Data

┌────────

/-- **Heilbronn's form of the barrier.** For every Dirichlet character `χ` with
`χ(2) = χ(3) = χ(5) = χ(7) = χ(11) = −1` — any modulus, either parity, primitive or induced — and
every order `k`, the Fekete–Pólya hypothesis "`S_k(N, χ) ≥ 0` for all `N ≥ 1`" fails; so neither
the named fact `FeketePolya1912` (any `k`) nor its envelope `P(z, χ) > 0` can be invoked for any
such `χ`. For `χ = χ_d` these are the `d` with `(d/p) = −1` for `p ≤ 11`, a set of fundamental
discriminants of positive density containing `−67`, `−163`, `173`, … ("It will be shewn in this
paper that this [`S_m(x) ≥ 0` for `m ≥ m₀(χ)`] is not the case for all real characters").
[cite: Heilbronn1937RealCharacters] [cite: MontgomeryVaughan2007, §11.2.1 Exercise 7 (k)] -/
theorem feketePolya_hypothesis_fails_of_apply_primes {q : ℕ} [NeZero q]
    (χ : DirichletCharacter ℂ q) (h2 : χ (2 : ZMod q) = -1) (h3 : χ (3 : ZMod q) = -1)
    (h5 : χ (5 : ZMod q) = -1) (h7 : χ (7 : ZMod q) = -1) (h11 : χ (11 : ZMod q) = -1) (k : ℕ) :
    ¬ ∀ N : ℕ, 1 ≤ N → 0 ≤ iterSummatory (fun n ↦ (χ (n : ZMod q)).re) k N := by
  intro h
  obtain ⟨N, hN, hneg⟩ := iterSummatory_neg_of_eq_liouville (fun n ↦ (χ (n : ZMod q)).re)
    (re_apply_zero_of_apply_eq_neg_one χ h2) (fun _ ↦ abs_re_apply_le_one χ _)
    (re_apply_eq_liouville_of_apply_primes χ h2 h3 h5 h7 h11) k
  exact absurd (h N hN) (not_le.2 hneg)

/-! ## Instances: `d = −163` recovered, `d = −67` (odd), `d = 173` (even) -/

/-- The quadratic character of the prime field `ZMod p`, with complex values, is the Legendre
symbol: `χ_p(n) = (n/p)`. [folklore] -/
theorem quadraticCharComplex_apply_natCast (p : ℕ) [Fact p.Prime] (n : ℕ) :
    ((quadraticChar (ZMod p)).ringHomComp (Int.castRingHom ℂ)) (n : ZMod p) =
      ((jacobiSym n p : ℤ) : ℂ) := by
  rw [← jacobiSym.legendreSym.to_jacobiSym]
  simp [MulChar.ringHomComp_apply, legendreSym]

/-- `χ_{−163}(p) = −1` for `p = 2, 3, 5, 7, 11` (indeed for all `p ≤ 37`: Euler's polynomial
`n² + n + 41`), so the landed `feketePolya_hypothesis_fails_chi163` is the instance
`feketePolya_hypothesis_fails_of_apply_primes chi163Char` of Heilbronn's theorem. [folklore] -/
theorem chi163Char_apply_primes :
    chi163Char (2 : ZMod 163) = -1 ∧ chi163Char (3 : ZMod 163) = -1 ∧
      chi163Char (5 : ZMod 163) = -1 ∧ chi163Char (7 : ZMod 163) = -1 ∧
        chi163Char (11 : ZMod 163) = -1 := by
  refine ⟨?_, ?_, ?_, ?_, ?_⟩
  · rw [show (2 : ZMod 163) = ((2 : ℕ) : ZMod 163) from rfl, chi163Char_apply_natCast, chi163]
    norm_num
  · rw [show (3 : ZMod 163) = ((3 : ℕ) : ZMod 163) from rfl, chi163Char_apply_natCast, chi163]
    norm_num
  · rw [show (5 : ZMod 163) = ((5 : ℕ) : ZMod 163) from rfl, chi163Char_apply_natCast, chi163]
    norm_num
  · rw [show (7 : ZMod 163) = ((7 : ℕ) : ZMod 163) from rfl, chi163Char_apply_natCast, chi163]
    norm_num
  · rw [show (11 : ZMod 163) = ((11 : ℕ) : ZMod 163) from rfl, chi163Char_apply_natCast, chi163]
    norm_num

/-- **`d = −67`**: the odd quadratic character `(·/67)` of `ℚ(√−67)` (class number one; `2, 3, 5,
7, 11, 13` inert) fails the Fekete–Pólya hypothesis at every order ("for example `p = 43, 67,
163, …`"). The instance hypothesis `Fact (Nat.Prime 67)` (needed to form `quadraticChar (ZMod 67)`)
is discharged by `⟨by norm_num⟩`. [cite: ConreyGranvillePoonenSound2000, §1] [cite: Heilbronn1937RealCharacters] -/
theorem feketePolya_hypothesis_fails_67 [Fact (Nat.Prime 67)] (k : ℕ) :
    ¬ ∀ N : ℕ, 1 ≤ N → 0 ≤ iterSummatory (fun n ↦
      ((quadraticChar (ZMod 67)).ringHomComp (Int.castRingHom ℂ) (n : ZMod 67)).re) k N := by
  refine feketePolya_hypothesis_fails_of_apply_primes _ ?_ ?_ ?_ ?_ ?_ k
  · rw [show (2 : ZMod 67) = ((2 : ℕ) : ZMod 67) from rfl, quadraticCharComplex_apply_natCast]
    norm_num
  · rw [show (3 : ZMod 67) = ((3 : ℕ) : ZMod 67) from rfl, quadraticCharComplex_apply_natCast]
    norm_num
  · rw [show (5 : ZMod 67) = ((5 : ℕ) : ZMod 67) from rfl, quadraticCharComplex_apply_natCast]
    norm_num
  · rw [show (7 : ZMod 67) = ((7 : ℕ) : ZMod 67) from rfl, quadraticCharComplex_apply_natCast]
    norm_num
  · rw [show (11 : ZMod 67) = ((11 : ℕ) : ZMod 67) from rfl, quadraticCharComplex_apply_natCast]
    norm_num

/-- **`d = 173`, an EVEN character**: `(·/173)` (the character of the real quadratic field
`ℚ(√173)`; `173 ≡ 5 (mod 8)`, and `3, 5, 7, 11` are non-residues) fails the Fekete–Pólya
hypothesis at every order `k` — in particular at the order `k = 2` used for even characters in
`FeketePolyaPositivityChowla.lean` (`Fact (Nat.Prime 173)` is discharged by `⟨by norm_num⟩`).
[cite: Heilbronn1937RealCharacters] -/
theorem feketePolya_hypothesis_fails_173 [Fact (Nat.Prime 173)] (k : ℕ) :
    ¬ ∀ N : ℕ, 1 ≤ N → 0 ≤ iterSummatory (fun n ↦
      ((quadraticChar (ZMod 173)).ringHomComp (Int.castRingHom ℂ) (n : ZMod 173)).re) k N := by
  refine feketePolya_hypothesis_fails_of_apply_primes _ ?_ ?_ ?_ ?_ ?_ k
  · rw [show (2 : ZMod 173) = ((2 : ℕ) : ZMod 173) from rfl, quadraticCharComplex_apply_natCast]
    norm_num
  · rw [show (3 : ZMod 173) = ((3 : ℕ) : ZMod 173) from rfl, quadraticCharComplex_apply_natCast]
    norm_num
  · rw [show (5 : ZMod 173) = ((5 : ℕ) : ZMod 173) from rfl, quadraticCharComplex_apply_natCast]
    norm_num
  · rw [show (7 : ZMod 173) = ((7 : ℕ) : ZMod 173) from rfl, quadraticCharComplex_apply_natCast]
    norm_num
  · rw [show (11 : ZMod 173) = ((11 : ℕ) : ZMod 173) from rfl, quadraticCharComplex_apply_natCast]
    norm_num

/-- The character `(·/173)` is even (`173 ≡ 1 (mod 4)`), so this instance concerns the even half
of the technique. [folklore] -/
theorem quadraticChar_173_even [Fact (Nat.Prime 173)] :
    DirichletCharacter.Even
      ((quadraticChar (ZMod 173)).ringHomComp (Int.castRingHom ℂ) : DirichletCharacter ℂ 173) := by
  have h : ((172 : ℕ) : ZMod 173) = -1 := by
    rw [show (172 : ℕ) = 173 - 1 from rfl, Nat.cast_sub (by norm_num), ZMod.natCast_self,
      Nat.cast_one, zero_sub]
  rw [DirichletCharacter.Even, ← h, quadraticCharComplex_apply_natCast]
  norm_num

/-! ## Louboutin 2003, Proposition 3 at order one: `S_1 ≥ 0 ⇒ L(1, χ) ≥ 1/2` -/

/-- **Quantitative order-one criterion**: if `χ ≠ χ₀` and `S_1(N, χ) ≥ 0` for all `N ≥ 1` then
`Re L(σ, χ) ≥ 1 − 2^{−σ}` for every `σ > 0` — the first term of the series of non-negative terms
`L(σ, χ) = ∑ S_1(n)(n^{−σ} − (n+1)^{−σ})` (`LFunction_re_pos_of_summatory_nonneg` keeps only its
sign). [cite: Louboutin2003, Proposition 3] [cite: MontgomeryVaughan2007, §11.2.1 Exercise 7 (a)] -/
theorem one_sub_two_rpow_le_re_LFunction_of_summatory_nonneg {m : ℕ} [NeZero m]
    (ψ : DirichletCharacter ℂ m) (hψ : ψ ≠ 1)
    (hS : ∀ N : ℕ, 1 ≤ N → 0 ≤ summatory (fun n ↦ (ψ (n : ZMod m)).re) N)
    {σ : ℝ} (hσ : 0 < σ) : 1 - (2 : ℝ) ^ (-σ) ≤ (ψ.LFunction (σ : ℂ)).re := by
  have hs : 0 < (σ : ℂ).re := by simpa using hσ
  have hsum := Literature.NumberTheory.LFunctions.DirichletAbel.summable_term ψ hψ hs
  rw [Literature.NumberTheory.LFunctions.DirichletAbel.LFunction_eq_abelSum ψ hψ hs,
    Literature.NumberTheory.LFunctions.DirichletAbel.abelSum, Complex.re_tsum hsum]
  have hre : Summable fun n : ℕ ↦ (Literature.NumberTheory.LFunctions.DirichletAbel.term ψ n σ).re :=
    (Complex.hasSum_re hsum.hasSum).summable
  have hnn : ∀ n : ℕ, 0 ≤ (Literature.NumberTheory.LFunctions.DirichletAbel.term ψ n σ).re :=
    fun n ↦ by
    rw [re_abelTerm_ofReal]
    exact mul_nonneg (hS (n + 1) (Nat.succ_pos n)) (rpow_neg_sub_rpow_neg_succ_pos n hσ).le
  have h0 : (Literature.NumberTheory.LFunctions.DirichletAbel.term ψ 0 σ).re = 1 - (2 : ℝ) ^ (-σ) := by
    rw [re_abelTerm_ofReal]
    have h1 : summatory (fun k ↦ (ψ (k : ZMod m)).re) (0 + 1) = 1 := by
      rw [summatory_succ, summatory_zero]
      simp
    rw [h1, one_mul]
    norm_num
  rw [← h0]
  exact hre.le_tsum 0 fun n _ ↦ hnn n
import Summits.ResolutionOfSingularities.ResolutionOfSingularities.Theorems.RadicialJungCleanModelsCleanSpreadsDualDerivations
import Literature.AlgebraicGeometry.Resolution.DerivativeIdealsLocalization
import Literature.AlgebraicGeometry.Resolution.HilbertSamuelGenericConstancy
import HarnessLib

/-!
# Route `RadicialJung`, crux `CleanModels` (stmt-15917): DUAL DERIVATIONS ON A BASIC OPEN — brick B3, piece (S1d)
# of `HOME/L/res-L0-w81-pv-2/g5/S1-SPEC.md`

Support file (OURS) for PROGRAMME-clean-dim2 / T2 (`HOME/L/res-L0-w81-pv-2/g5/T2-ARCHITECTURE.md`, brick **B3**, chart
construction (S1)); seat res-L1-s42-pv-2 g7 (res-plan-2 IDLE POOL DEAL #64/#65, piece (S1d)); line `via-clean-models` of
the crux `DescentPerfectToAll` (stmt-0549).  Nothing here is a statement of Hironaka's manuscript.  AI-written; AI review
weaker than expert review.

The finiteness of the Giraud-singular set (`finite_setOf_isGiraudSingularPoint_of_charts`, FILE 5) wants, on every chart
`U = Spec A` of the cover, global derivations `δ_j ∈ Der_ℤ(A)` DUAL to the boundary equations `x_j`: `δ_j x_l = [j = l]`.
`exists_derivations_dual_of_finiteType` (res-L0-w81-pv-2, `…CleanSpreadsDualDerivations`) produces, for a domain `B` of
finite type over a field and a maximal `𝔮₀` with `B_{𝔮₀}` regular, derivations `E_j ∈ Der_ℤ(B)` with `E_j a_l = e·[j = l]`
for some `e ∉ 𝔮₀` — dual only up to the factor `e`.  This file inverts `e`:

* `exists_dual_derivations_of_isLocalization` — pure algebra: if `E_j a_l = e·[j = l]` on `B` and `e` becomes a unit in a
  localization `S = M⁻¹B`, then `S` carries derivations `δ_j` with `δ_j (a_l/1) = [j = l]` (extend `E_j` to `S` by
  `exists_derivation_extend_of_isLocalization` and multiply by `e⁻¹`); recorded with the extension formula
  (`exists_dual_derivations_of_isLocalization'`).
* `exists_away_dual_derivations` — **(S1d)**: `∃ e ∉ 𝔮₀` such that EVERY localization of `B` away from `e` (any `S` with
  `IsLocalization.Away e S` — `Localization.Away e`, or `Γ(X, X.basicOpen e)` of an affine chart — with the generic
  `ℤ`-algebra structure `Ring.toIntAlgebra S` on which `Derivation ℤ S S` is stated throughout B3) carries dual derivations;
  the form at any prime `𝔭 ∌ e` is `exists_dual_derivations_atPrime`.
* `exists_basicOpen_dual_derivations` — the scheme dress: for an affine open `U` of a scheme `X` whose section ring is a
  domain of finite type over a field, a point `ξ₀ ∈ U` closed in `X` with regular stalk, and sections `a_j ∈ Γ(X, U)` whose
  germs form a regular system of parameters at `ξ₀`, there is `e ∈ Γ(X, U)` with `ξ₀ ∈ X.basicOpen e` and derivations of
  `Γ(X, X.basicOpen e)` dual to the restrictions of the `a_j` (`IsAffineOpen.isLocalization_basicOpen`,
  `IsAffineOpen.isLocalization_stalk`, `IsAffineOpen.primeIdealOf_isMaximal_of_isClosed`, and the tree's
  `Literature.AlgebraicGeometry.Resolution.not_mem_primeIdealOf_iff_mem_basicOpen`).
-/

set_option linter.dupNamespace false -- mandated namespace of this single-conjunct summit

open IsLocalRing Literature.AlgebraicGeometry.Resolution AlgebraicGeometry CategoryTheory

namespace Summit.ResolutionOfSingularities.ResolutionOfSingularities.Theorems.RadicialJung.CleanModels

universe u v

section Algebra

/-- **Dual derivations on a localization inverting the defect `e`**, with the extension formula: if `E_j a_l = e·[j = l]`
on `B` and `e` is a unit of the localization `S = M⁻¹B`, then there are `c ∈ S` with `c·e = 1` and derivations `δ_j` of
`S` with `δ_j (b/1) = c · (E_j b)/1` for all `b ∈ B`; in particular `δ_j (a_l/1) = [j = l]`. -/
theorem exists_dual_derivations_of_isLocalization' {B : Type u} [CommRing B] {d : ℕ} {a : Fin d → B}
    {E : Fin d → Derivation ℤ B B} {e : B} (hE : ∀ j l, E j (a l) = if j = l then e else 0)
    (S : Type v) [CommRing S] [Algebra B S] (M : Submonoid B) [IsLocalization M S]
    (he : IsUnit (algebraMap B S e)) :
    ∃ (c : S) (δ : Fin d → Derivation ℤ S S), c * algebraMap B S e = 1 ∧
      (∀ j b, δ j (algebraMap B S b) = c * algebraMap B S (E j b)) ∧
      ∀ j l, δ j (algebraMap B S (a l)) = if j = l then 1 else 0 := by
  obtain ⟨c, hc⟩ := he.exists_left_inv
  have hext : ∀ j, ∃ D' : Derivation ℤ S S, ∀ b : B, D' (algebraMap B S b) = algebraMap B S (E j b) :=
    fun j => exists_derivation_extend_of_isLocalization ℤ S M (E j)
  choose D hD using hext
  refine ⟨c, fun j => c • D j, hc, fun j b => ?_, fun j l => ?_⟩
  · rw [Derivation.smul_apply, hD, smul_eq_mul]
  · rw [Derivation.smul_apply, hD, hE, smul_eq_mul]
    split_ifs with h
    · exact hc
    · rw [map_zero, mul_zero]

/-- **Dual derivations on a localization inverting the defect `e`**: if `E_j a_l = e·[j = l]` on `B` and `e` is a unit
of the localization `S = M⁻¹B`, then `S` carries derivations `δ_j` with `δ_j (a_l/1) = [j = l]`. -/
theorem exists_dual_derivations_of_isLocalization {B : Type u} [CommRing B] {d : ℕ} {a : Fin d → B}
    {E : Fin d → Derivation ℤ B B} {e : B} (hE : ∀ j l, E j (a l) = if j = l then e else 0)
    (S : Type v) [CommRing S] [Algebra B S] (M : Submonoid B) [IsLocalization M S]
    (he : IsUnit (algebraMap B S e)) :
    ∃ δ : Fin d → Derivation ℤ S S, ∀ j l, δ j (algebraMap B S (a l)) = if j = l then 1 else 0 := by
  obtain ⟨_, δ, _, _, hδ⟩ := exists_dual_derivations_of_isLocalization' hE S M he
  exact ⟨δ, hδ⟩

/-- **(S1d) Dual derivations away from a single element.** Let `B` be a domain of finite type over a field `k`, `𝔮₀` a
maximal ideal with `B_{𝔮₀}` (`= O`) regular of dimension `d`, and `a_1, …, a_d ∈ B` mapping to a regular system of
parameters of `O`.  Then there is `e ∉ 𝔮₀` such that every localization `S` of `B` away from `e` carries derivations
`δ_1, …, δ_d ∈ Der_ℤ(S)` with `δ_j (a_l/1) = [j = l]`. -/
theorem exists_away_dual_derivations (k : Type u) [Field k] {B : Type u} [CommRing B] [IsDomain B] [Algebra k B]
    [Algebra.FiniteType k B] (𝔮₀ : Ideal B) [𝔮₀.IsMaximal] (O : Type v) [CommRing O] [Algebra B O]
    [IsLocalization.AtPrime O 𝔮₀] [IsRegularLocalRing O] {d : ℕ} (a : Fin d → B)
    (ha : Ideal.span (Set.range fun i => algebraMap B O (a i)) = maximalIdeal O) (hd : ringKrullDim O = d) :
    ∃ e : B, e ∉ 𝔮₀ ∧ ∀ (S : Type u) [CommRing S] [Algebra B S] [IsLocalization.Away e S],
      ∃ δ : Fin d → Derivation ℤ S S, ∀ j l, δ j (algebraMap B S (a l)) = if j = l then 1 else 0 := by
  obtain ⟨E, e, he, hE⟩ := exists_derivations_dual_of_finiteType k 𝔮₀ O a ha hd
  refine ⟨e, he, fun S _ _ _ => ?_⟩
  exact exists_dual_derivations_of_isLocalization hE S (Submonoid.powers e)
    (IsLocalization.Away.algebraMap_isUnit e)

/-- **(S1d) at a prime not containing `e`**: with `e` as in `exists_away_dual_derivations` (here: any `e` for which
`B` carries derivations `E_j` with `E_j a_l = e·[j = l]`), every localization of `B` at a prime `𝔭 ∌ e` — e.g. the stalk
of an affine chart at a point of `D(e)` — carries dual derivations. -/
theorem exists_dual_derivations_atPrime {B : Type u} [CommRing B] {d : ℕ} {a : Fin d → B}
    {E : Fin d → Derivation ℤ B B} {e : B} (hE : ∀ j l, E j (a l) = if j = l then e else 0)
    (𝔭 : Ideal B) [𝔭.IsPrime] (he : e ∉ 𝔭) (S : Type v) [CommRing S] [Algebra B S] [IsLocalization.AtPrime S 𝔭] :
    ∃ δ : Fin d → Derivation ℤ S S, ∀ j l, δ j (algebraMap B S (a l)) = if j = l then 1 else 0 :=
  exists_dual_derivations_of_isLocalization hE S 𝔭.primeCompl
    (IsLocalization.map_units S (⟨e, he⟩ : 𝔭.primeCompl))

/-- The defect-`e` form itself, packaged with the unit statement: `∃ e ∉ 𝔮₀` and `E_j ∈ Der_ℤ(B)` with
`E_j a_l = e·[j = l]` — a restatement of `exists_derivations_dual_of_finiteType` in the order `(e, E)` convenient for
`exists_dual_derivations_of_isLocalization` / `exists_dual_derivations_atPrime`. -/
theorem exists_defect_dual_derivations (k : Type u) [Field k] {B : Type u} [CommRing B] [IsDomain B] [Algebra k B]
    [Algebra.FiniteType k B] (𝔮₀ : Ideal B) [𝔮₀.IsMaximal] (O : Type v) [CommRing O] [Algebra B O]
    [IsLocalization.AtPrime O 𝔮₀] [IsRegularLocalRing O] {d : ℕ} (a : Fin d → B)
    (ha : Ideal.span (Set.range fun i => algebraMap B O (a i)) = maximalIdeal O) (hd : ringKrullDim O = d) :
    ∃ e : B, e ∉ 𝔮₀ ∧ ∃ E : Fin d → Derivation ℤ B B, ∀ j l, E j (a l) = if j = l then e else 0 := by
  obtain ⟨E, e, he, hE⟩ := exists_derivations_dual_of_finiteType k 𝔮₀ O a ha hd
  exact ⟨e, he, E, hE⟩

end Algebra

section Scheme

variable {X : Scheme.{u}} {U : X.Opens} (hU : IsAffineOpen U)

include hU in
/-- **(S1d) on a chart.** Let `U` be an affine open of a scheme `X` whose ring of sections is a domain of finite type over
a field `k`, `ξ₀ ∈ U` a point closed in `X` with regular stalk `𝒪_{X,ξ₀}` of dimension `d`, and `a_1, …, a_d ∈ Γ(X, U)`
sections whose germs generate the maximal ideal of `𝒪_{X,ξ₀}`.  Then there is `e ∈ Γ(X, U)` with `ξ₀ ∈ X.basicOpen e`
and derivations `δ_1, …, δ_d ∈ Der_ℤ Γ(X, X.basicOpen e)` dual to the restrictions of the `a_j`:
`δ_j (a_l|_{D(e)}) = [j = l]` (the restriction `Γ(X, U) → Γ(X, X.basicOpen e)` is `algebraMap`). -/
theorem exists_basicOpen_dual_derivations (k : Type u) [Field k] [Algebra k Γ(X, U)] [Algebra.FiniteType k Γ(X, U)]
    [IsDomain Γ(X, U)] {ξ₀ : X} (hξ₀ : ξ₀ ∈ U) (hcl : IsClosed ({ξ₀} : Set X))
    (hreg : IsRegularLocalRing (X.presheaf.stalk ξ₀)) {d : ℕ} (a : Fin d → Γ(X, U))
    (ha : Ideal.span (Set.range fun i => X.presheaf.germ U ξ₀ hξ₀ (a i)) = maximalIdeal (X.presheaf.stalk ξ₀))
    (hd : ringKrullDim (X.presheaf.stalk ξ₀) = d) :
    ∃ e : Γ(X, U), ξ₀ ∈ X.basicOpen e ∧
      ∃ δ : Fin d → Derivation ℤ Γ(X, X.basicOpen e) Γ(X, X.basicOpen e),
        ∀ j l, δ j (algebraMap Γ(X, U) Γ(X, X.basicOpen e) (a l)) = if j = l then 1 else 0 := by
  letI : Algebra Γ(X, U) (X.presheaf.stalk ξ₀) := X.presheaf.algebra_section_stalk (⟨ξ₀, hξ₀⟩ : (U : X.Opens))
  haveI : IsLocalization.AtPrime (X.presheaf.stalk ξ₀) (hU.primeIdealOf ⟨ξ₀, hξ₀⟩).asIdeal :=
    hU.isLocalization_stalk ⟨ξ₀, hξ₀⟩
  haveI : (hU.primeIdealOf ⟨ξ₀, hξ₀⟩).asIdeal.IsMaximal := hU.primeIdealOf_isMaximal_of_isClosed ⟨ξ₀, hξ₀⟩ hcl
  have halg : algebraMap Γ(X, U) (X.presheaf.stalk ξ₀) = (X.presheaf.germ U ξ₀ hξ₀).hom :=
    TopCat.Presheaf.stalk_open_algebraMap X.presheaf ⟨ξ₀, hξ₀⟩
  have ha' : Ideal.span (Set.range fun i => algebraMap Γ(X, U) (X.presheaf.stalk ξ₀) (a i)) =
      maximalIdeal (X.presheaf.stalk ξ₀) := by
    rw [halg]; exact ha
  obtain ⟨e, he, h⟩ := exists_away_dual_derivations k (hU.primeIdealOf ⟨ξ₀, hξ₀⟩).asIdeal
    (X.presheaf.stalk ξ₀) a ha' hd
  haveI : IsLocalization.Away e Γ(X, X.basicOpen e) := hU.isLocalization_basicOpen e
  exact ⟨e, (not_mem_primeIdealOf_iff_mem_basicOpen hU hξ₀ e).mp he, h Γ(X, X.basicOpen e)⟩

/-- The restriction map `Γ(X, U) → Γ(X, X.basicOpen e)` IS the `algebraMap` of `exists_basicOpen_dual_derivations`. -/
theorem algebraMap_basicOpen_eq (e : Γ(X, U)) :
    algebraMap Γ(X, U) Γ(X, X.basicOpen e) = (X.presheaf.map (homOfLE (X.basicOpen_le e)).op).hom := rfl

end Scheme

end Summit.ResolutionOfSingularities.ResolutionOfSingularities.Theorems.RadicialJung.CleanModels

└────────

Show all lines from the records above where the word "NeZero" occurs.

theorem feketePolya_hypothesis_fails_of_apply_primes {q : ℕ} [NeZero q]
theorem one_sub_two_rpow_le_re_LFunction_of_summatory_nonneg {m : ℕ} [NeZero m]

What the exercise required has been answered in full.